Рак лечится Любовью - страница 11



Наша комната самая крайняя и самая холодная. Сырые дрова не горят, а преют. Вода в колодце всегда ледяная. А в моей голове одна и та же мысль: мне снова не повезло. Не повезло. И выхода нет.

Вовчик не вылезал из простуд, а потом пришёл бронхит, вслед за ним – пневмония. Поселковая больничка стала нашим вторым домом. Моё сердце стало давать сбои.

– Это всё – от нервов. Переживаешь слишком много, – успокаивал единственный поселковый уставший доктор с грустными глазами.

Пялясь в потолок, напряженно искала выход. Ведь он должен быть!

И когда нас пришёл навестить мой начальник, стала его просить о помощи. Ведь если так пойдёт, я просто не смогу работать, а сынишка может не справиться и уйти…

Прямо с больницы мы переехали в общежитие. Это была огромная радость. Просторная тёплая комната, прямо на полу можно играть; большое окно выходит прямо на привокзальную площадь, где всегда происходит что-то интересное. Удобства: душ, умывальник и туалет на первом этаже, не на улице!


Мы с сынишкой


Вовчика пришлось отдать в круглосуточные ясельки: ночные дежурства вынудили.

А через некоторое время комендант общежития сообщила, что нас могут выселить, т.к. ожидается приезд большого количества командировочных.

Грустно размышляя над своей невезучестью, я поднималась по полутёмному коридору в свою комнату. И вдруг прямо носом воткнулась в чью-то большую и крепкую грудь. От неожиданности я вскрикнула, пальцы сами собой разжались, и прямо на пол с жутким грохотом посыпалась вымытая посуда.

– Тихенько, дивчинка, тихенько, – услышала приятный низкий голос и, подняв голову, увидела пронзительно голубые искристые глаза. Даже в полумраке они излучали какой-то особый свет.

– Давай-ка подмогну, – продолжал обладатель удивительного голоса.

И наклоняясь, мы вместе стали собирать черепки разбитой посуды. Получилась внушительная горка из бывших чашек и тарелок.

– Я сам вынесу, а ты ложки-вилки подбери, их стоит опять помыть, – сказал незнакомец, и мы вместе двинулись назад, к кухне.

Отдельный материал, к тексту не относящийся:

/-- A sum over the cube of a branch on `x i` between two functions not depending on `x i` is the
average of their sums. [folklore] -/
theorem sum_ite_eq_half (i : Fin n) (ψ₁ ψ₀ : Cube n → ℝ)
    (h₁ : ∀ x c, ψ₁ (update x i c) = ψ₁ x) (h₀ : ∀ x c, ψ₀ (update x i c) = ψ₀ x) :
    ∑ x, (if x i = true then ψ₁ x else ψ₀ x) = ((∑ x, ψ₁ x) + ∑ x, ψ₀ x) / 2 := by
  let τ : Cube n → Cube n := fun x => update x i (!x i)
  have hτ : Function.Involutive τ := by
    intro x
    simp only [τ, update_self, update_idem, Bool.not_not, update_eq_self]
  have key : ∑ x, (if x i = true then ψ₁ x else ψ₀ x) = ∑ x, (if x i = true then ψ₀ x else ψ₁ x) := by
    rw [← Equiv.sum_comp (hτ.toPerm τ) (fun x => if x i = true then ψ₀ x else ψ₁ x)]
    refine Finset.sum_congr rfl fun x _ => ?_
    simp only [Function.Involutive.coe_toPerm]
    rcases Bool.eq_false_or_eq_true (x i) with hx | hx
    · simp [τ, hx, h₁]
    · simp [τ, hx, h₀]
  have hsum : (∑ x, (if x i = true then ψ₁ x else ψ₀ x)) + ∑ x, (if x i = true then ψ₀ x else ψ₁ x)
      = (∑ x, ψ₁ x) + ∑ x, ψ₀ x := by
    rw [← Finset.sum_add_distrib, ← Finset.sum_add_distrib]
    exact Finset.sum_congr rfl fun x _ => by split_ifs <;> ring
  rw [← key] at hsum
  linarith

/-- `|g y − g(y^{i→1})| + |g y − g(y^{i→0})| = 2|D_i g (y)|`. [folklore] -/
theorem abs_sub_update_add (i : Fin n) (g : Cube n → ℝ) (y : Cube n) :
    |g y - g (update y i true)| + |g y - g (update y i false)| = 2 * |deriv i g y| := by
  rcases Bool.eq_false_or_eq_true (y i) with hy | hy
  · have hu : update y i true = y := by rw [← hy]; exact update_eq_self i y
    rw [hu, sub_self, abs_zero, zero_add, deriv, hu, abs_div, abs_two]
    ring
  · have hu : update y i false = y := by rw [← hy]; exact update_eq_self i y
    rw [hu, sub_self, abs_zero, add_zero, deriv, hu, abs_div, abs_two, abs_sub_comm]
    ring

/-- First hybrid step: `∑_{x,y} |g y − g(y^{i→x_i})| = 2ⁿ · ∑_y |D_i g (y)|`. [folklore] -/
theorem sum_sum_abs_sub_update (i : Fin n) (g : Cube n → ℝ) :
    ∑ x : Cube n, ∑ y : Cube n, |g y - g (update y i (x i))|
      = (Fintype.card (Cube n) : ℝ) * ∑ y, |deriv i g y| := by
  rw [Finset.sum_comm, Finset.mul_sum]
  refine Finset.sum_congr rfl fun y _ => ?_
  have h1 : ∑ x : Cube n, |g y - g (update y i (x i))|
      = ∑ x : Cube n, (if x i = true then |g y - g (update y i true)| else |g y - g (update y i false)|) := by
    refine Finset.sum_congr rfl fun x _ => ?_
    rcases Bool.eq_false_or_eq_true (x i) with hx | hx <;> simp [hx]
  rw [h1, sum_ite_eq_half i _ _ (fun _ _ => rfl) (fun _ _ => rfl), Finset.sum_const, Finset.sum_const,
    Finset.card_univ, nsmul_eq_mul, nsmul_eq_mul, ← mul_add, abs_sub_update_add]
  ring

namespace DTree

/-- THE HYBRID BOUND: `∑_{x,y} |g y − g(T.hybrid x y)| ≤ 2ⁿ ∑_j δ_j(T) ∑_z |D_j g (z)|`, i.e.
`E_{x,y}|g(y) − g(hybrid)| ≤ ∑_j δ_j(T)·E|D_j g|` — the chain of inequalities (8)–(10) of the OSSS
proof, in inductive form. [cite: OdonnellEtAl2005, proof of Thm 3.1 pp. 7–8] -/
theorem hybrid_bound (T : DTree n) (hT : T.Reduced) (g : Cube n → ℝ) :
    ∑ x, ∑ y, |g y - g (T.hybrid x y)|
      ≤ (Fintype.card (Cube n) : ℝ) * ∑ j, T.qprob j * ∑ z, |deriv j g z| := by
  induction T with
  | leaf v => simp [hybrid, qprob]
  | node i t₀ t₁ ih₀ ih₁ =>
    simp only [Reduced] at hT
    obtain ⟨hi₀, hi₁, hr₀, hr₁⟩ := hT
    have IH₀ := ih₀ hr₀
    have IH₁ := ih₁ hr₁
    -- pointwise triangle inequality through the first hybrid `y^{i→x_i}`
    have step : ∀ x y, |g y - g ((node i t₀ t₁).hybrid x y)| ≤
        |g y - g (update y i (x i))| +
        (if y i = true then |g (update y i (x i)) - g (t₁.hybrid x (update y i (x i)))|
          else |g (update y i (x i)) - g (t₀.hybrid x (update y i (x i)))|) := by
      intro x y
      simp only [hybrid]
      split_ifs with h
      · exact abs_sub_le _ _ _
      · exact abs_sub_le _ _ _
    -- the swap involution turns the branch on `y i` into a branch on the independent bit `x i`
    have swap : ∑ x, ∑ y, (if x i = true then |g y - g (t₁.hybrid x y)| else |g y - g (t₀.hybrid x y)|)
        = ∑ x, ∑ y, (if y i = true then |g (update y i (x i)) - g (t₁.hybrid x (update y i (x i)))|
          else |g (update y i (x i)) - g (t₀.hybrid x (update y i (x i)))|) := by
      refine (sum_sum_swap i (fun x y =>
        if x i = true then |g y - g (t₁.hybrid x y)| else |g y - g (t₀.hybrid x y)|)).trans ?_
      refine Finset.sum_congr rfl fun x _ => Finset.sum_congr rfl fun y _ => ?_
      simp only [update_self, hybrid_update_left hi₁, hybrid_update_left hi₀]
    -- independence of `x i`: the branch averages the two subtrees
    have half : ∑ x, ∑ y, (if x i = true then |g y - g (t₁.hybrid x y)| else |g y - g (t₀.hybrid x y)|)
        = ((∑ x, ∑ y, |g y - g (t₁.hybrid x y)|) + ∑ x, ∑ y, |g y - g (t₀.hybrid x y)|) / 2 := by
      have hpull : ∀ x : Cube n,
          (∑ y, if x i = true then |g y - g (t₁.hybrid x y)| else |g y - g (t₀.hybrid x y)|)
            = if x i = true then ∑ y, |g y - g (t₁.hybrid x y)| else ∑ y, |g y - g (t₀.hybrid x y)| := by
        intro x; split_ifs <;> rfl
      rw [Finset.sum_congr rfl (fun x _ => hpull x)]
      exact sum_ite_eq_half i _ _ (fun x c => by simp only [hybrid_update_left hi₁])
        (fun x c => by simp only [hybrid_update_left hi₀])
    -- bookkeeping of the weights
    have alg : ∑ j, (node i t₀ t₁).qprob j * ∑ z, |deriv j g z|
        = (∑ z, |deriv i g z|) + ((∑ j, t₁.qprob j * ∑ z, |deriv j g z|)
          + ∑ j, t₀.qprob j * ∑ z, |deriv j g z|) / 2 := by
      have h1 : ∑ j, (node i t₀ t₁).qprob j * ∑ z, |deriv j g z|
          = ∑ j, ((if j = i then ∑ z, |deriv j g z| else 0)
            + (t₀.qprob j * ∑ z, |deriv j g z| + t₁.qprob j * ∑ z, |deriv j g z|) / 2) := by
        refine Finset.sum_congr rfl fun j _ => ?_
        simp only [qprob]
        split_ifs <;> ring
      rw [h1, Finset.sum_add_distrib, Finset.sum_ite_eq' Finset.univ i, if_pos (Finset.mem_univ _),
        ← Finset.sum_div, Finset.sum_add_distrib]
      ring
    calc ∑ x, ∑ y, |g y - g ((node i t₀ t₁).hybrid x y)|
        ≤ ∑ x, ∑ y, (|g y - g (update y i (x i))| +
            (if y i = true then |g (update y i (x i)) - g (t₁.hybrid x (update y i (x i)))|
              else |g (update y i (x i)) - g (t₀.hybrid x (update y i (x i)))|)) :=
          Finset.sum_le_sum fun x _ => Finset.sum_le_sum fun y _ => step x y
      _ = (Fintype.card (Cube n) : ℝ) * ∑ y, |deriv i g y|
          + ((∑ x, ∑ y, |g y - g (t₁.hybrid x y)|) + ∑ x, ∑ y, |g y - g (t₀.hybrid x y)|) / 2 := by
          simp only [Finset.sum_add_distrib]
          rw [sum_sum_abs_sub_update i g, ← swap, half]
      _ ≤ (Fintype.card (Cube n) : ℝ) * ∑ y, |deriv i g y|
          + ((Fintype.card (Cube n) : ℝ) * ∑ j, t₁.qprob j * ∑ z, |deriv j g z|
            + (Fintype.card (Cube n) : ℝ) * ∑ j, t₀.qprob j * ∑ z, |deriv j g z|) / 2 := by
          linarith [IH₀, IH₁]
      _ = (Fintype.card (Cube n) : ℝ) * ∑ j, (node i t₀ t₁).qprob j * ∑ z, |deriv j g z| := by
          rw [alg]
          ring
/-- **Uniqueness in `C([0,T); L³)` from local forward uniqueness** (Lemarié-Rieusset 2016,
Thm. 7.7, p. 147, first step of the proof = the continuation argument, PROVED here): given local
forward uniqueness (`IsMildNSSolutionOn.ae_eq_Ico_of_ae_eq_Icc_three`), the accepted fact
`IsMildNSSolutionOn.ae_eq_of_continuousInLpOn_three` follows by continuous induction on
`[0, t]`: the coincidence set contains `0` — `u 0 - v 0` is weakly divergence free and pairs to
`0` with every divergence-free test field by the two duality identities at time `0`
(`IsMildNSSolutionOn.integral_inner_zero_eq`), hence vanishes a.e. by the annihilator lemma
(`IsWeaklyDivFree.ae_eq_zero_of_memLp_of_forall_integral_inner_eq_zero`, PROVED in
`HelmholtzAnnihilator`) —, is closed in `[0, t]` by `L³`-continuity
(`ContinuousInLpOn.ae_eq_of_neBot`) and is open to the right, so it is all of `[0, t]`
(`IsClosed.Icc_subset_of_forall_mem_nhdsGT_of_Icc_subset`). [cite: LemarieRieusset2016, Thm. 7.7 and proof, first step, p. 147] -/
theorem IsMildNSSolutionOn.ae_eq_of_continuousInLpOn_three_of
    (hB : IsMildNSSolutionOn.ae_eq_Ico_of_ae_eq_Icc_three (E := E) (ν := ν) (T := T) (u := u)
      (v := v) (u₀ := u₀)) :
    IsMildNSSolutionOn.ae_eq_of_continuousInLpOn_three (E := E) (ν := ν) (T := T) (u := u)
      (v := v) (u₀ := u₀) := by
  intro hd hν hu₀ h₁ h₂ hu hv hmu hmv t ht
  have h3 : (1 : ℝ≥0∞) ≤ 3 := by norm_num
  have hT : (0 : ℝ) < T := ht.1.trans_lt ht.2
  have h0T : (0 : ℝ) ∈ Ico 0 T := ⟨le_rfl, hT⟩
  -- the coincidence set
  set Z : Set ℝ := {s | u s =ᵐ[volume] v s} with hZ
  -- (i) `0 ∈ Z`: the annihilator lemma (PROVED, `HelmholtzAnnihilator`) applied to `u 0 - v 0`
  have h0 : (0 : ℝ) ∈ Z := by
    have hw : MemLp (u 0 - v 0) 3 volume := (hu.1 0 h0T).sub (hv.1 0 h0T)
    have hdiv : IsWeaklyDivFree (u 0 - v 0) :=
      (h₁.1 0 h0T).sub h3 (h₂.1 0 h0T) (hu.1 0 h0T) (hv.1 0 h0T)
    have horth : ∀ φ : E → E, FunctionSpaces.IsTestFunctionOn (⊤ : Opens E) φ → VectorCalculus.IsDivFree φ →
        ∫ x, ⟪(u 0 - v 0) x, φ x⟫ = 0 := by
      intro φ hφ hφd
      have e₁ := h₁.integral_inner_zero_eq h0T hφ hφd
      have e₂ := h₂.integral_inner_zero_eq h0T hφ hφd
      have i₁ := integrable_inner_of_locallyIntegrable_of_hasCompactSupport
        ((hu.1 0 h0T).locallyIntegrable h3) hφ.contDiff.continuous hφ.hasCompactSupport
      have i₂ := integrable_inner_of_locallyIntegrable_of_hasCompactSupport
        ((hv.1 0 h0T).locallyIntegrable h3) hφ.contDiff.continuous hφ.hasCompactSupport
      simp only [Pi.sub_apply, inner_sub_left]
      rw [integral_sub i₁ i₂, e₁, e₂, sub_self]
    have hae := IsWeaklyDivFree.ae_eq_zero_of_memLp_of_forall_integral_inner_eq_zero
      (by norm_num) (by simp) hw hdiv horth
    exact (sub_ae_eq_zero _ _).1 hae
  -- (ii) `Z ∩ [0, t]` is closed (continuity in `L³` on `[0, T) ⊇ [0, t]`)
  have hclosed : IsClosed (Z ∩ Icc 0 t) := by
    refine isClosed_of_closure_subset fun r hr => ?_
    have hrI : r ∈ Icc 0 t := by
      have : r ∈ closure (Icc 0 t) := closure_mono inter_subset_right hr
      rwa [closure_Icc] at this
    have hrT : r ∈ Ico 0 T := ⟨hrI.1, hrI.2.trans_lt ht.2⟩
    refine ⟨?_, hrI⟩
    have hne : (𝓝[Z ∩ Icc 0 t] r).NeBot := mem_closure_iff_nhdsWithin_neBot.1 hr
    have hsub : Z ∩ Icc 0 t ⊆ Ico 0 T ∩ {s | u s =ᵐ[volume] v s} :=
      fun s hs => ⟨⟨hs.2.1, hs.2.2.trans_lt ht.2⟩, hs.1⟩
    have hne' : (𝓝[Ico 0 T ∩ {s | u s =ᵐ[volume] v s}] r).NeBot :=
      hne.mono (nhdsWithin_mono r hsub)
    exact hu.ae_eq_of_neBot h3 hv hrT hne'
  -- (iii) `Z` is open to the right at every coincidence time (local forward uniqueness)
  have hstep : ∀ τ ∈ Ico 0 t, Icc 0 τ ⊆ Z → Z ∈ 𝓝[>] τ := by
    intro τ hτ hIcc
    have hτT : τ ∈ Ico 0 T := ⟨hτ.1, hτ.2.trans ht.2⟩
    obtain ⟨ε, hε, hext⟩ := hB hd hν hu₀ h₁ h₂ hu hv hmu hmv hτT (fun s hs => hIcc hs)
    have hmem : Ioo τ (min (τ + ε) T) ∈ 𝓝[>] τ := Ioo_mem_nhdsGT (lt_min (by linarith) hτT.2)
    filter_upwards [hmem] with s hs
    exact hext s ⟨hs.1.le, hs.2.trans_le (min_le_left _ _)⟩ (hs.2.trans_le (min_le_right _ _))
  -- continuous induction on `[0, t]`
  exact IsClosed.Icc_subset_of_forall_mem_nhdsGT_of_Icc_subset hclosed h0 hstep ⟨ht.1, le_rfl⟩
/-- **`R.FG` is not load-bearing per chart**: the target alone gives a model dominating ANY
(possibly non-finitely-generated) `k`-subalgebra `R ⊆ O` that admits a smooth chart — apply the
target to the finitely generated image `χ(T) ⊇ R`. (Deleting `R.FG` on both sides of the crux
instead kills the antecedent: `R := O` has no chart when `O` is not finitely generated.) -/
theorem hasModel_of_chart_of_lurelAt {p : ℕ} (hlu : LurelAt p) (k K : Type) [Field k] [CharP k p]
    [PerfectField k] [Field K] [Algebra k K] (hK : (⊤ : IntermediateField k K).FG)
    (O : ValuationSubring K) (hO : ∀ c : k, algebraMap k K c ∈ O) (R : Subalgebra k K)
    (hch : HasChart O R) : HasModel O R := by
  obtain ⟨T, _, _, _, ψ, χ, hχ, hψχ⟩ := hch
  obtain ⟨A, h, hle, hAfg, hAfr, hreg⟩ :=
    hlu k K hK O hO χ.range (fg_range_of_chart χ) (range_le_of_chart O χ hχ)
  exact ⟨A, h, (le_range_of_chart ψ χ hψχ).trans hle, hAfg, hAfr, hreg⟩

end Chart

/-! ### The pointwise form and `(⊤ : IntermediateField k K).FG` -/

/-- **Pointwise form** of the crux at `p`: a chart for THIS `R` into THIS `O` ⇒ a model for it. -/
def Pointwise (p : ℕ) : Prop :=
  ∀ (k K : Type) [Field k] [CharP k p] [PerfectField k] [Field K] [Algebra k K],
    (⊤ : IntermediateField k K).FG → ∀ O : ValuationSubring K, (∀ c : k, algebraMap k K c ∈ O) →
    ∀ R : Subalgebra k K, R.FG → R.toSubring ≤ O.toSubring → HasChart O R → HasModel O R

/-- The target gives the pointwise form (chart unused). -/
theorem pointwise_of_lurelAt {p : ℕ} (h : LurelAt p) : Pointwise p :=
  fun k K _ _ _ _ _ hK O hO R hR hRO _ => h k K hK O hO R hR hRO

/-- The pointwise form gives the crux at `p`. -/
theorem lurelAt_of_pointwise {p : ℕ} (h : Pointwise p) (hind : IndSmoothAt p) : LurelAt p :=
  fun k K _ _ _ _ _ hK O hO R hR hRO => h k K hK O hO R hR hRO (hind k K hK O hO R hR hRO)
import Summits.BirchSwinnertonDyer.BirchSwinnertonDyer.Theorems.SemiOrdinaryEisensteinDescentWildSigmaDivisibilityAtThreeTowerFreeOfFlatOfManinScaling
import Summits.BirchSwinnertonDyer.BirchSwinnertonDyer.Theorems.Rank1ResidualJetModPCarrierEndFormsNoCV
import Summits.BirchSwinnertonDyer.BirchSwinnertonDyer.Theorems.Rank1ResidualJetModPSwapLevelRaisingLiterature
import Summits.BirchSwinnertonDyer.Rank1Residual.JET.CarrierEndFormsGross1991
import Summits.BirchSwinnertonDyer.Rank1Residual.X11b.KolyvaginBottomPoint
import Literature.NumberTheory.EllipticCurves.HeegnerPointsOfConductorOneData
import Literature.NumberTheory.EllipticCurves.HeegnerPointsOfConductorOneGaloisConjProofs
import Literature.NumberTheory.EllipticCurves.HeegnerPointsOfConductorOneRationalityProofs
import Literature.NumberTheory.EllipticCurves.ZywinaCMImageProofs
import HarnessLib

/-!
# Route `SemiOrdinaryEisensteinDescent`, crux of record Ko′ `WildKolyvaginUpperAtThreeTowerFree` (stmt-BirchSwinnertonDyer-24696):
# Jetchev's max-form at `3 ∣ N` under `ρ̄₃` onto ONLY (the displayed `hJmax` of p598295 §2 PROVED from {PT, F1, 3.7(2)}), and
# Ko′ BY NAME ⟸ {CT, 3.7 (2), E0, PT} + ManinScaling₃ + J′♭ on frames with ≥ 2 TAMAGAWA `3`-carriers — NO tower anywhere
# (width seat `bsd-wall-soed-p2-w2` g5; `--supports stmt-…-24696`, helper)

WHY. The single-carrier sub-cell of Ko′ (Jetchev 2008 Thm. 1.4 at the bad prime `3`) was closed by
`SchneiderFree.Exact.jetchevMaxAtThree_of_literature` only ON the `3`-adic tower, because the `bsd-jet` road-K end forms
carried the tower as a binder; the series `Rank1ResidualJetModP*` (this seat, parts 1–15) re-issued their whole cone under
`ρ̄_p` onto only (every leaf use was `htower 1`; McCallum 1991 §3 and Cha 2005 Thm. 3/7 need only the mod-`p` image). This
file reads the result back into the SOED column (imports chosen OFF the UniversalToricDescent cone):
* `jetchevMaxModThree_of_literature` — the displayed `hJmax` of `…TowerFreePrintClosedSubcells` §2 (p598295) VERBATIM as a
  theorem ⟸ (PT) `poitouTate_selmerStructure_duality_conj` (∀ `K`), (F1) = E0 `Gross1991_heegnerPoint_sub_ratTorsion_mem_E0`,
  (3.7) `GrossLMS1991.prop37_2_frobeniusCongruence`: Jetchev's max-form divisibility at `3 ∣ N` for EVERY onto-mod-`3` curve of
  the cell (tower or not — Elkies' index-27 family included), via the mod-`p` end forms of parts 9/14 (combined form: `JET.jetchevDivisibility_modP_of_swapLiterature`, part 15). (The pen's act G
  files this text as `JetchevMaxDivisibilityAtThreeModThree`.)
* `sigmaFlat_of_threePrintFacts_of_flatMultiCarrier` — J′♭ (all frames) ⟸ Jetchev max (mod `3`) + J′♭ on multi-Tamagawa-carrier
  frames (= `…TowerFreeResidueOfManinScaling` §1, restated here so that this file does not wait on that module).
* `wildKolyvaginUpperAtThreeTowerFree_of_flatMultiCarrier_of_maninScaling_of_fourPrimitives` — **Ko′ BY NAME ⟸ {CT, 3.7(2), E0, PT}
  + ManinScaling₃ + J′♭ on frames with ≥ 2 TAMAGAWA `3`-carriers** (`hJmF`); the off-tower term of the residue is GONE: the
  research input of the SOED Ko′-column is exactly census T17's JET-PRODUCT residue (Büyükboduk 2009 §4.2 Question 1 at `3`) ⊕ Manin₃.
* `wildSigmaDivisibilityAtThreeTowerFree_of_flatMultiCarrier_of_maninScaling_of_threePrintFacts` — J′ BY NAME from the same.
HONEST FRAMING: CONDITIONAL on the four named facts (Literature `def … : Prop`, hypotheses), on ManinScaling₃ (`3`-part of
Manin's conjecture at `27 ∣ N`, off print) and on `hJmF` (open research). Nothing about any curve is asserted; no definition, no
named fact, no `sorry`; Ko′, J′ and BSD stay open — BSD is not proved by this file.

References: [Jetchev2008] Thm. 1.4, Conj. 1.3 (p. 812); [McCallumLMS1991] §3, §5 Cor. 5.6 (p. 310); [Cha2005] Thm. 3,
Thm. 7; [Elkies2006]; [Buyukboduk2009TamagawaDefect] §4.2 Question 1; [GrossLMS1991] Prop. 3.7 (2), §6; [MilneADT2006]
I Thm. 4.10; [CesnaviciusNeururerSaha2023] Thm. 1.2; [Zywina2015] Prop. 1.14.
-/

set_option autoImplicit false
set_option linter.dupNamespace false -- `Summit.BirchSwinnertonDyer.BirchSwinnertonDyer.…` is the tree's layout (D-0017)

Справились мы быстро: черепки полетели в ведро, вилки-ложки помылись под краном.

– А теперь пойдём ко мне, – продолжал незнакомец.

Поймав мой вопросительный, немного испуганный взгляд, засмеялся:

– Не бойся, приставать не буду. Поделюсь с тобой посудой, ты ведь свою из-за меня разгрохала.

Его комната была небольшая, с двумя кроватями и столом. На столе – телефон, какие-то бумаги, записная книжка. Над столом – полки с посудой. В углу – шкаф.

По-хозяйски горочкой сложил тарелки, мне вручил чашки.

– Сгодится?

Я молча кивнула головой.

– Вот и ладно. Понесли посуду к тебе. Чаем-то напоишь? – спросил мужчина.

Я опять молча кивнула.

И уже сидя за столом напротив друг друга, я смогла его как следует рассмотреть.

Красивое, уже немолодое, породистое лицо, широкие брови, красиво очерченные губы, несколько большеватый нос, и в довершении всего, копна полуседых, слегка вьющихся волос. Едва заметные морщины, идущие вниз от крыльев носа, придавали лицу очень мужественное выражение. Живые и по-мальчишески озорные глаза пытливо смотрели на меня.


Алексей Демьянович


– Меня Алексей Демьянович зовут, – сказал он.

– А я – Люба, – представилась я.

– Люба, Любушка, Любаша, – проговорил он. – Славное имя и редкое, ко многому обязывающее. Родители назвали?

– Нет, брат. Мама Ольгой хотела назвать, а брат условие поставил: или Любкой или он меня, как лягушку, за ножку с балкона выкинет. У всех его друзей были братья, и он братика ждал, а родилась, как говорил брат, девуха. В свои семь лет он любил девочку Любу, вот и настоял, чтоб и меня так назвали. Вот такая история с моим именем.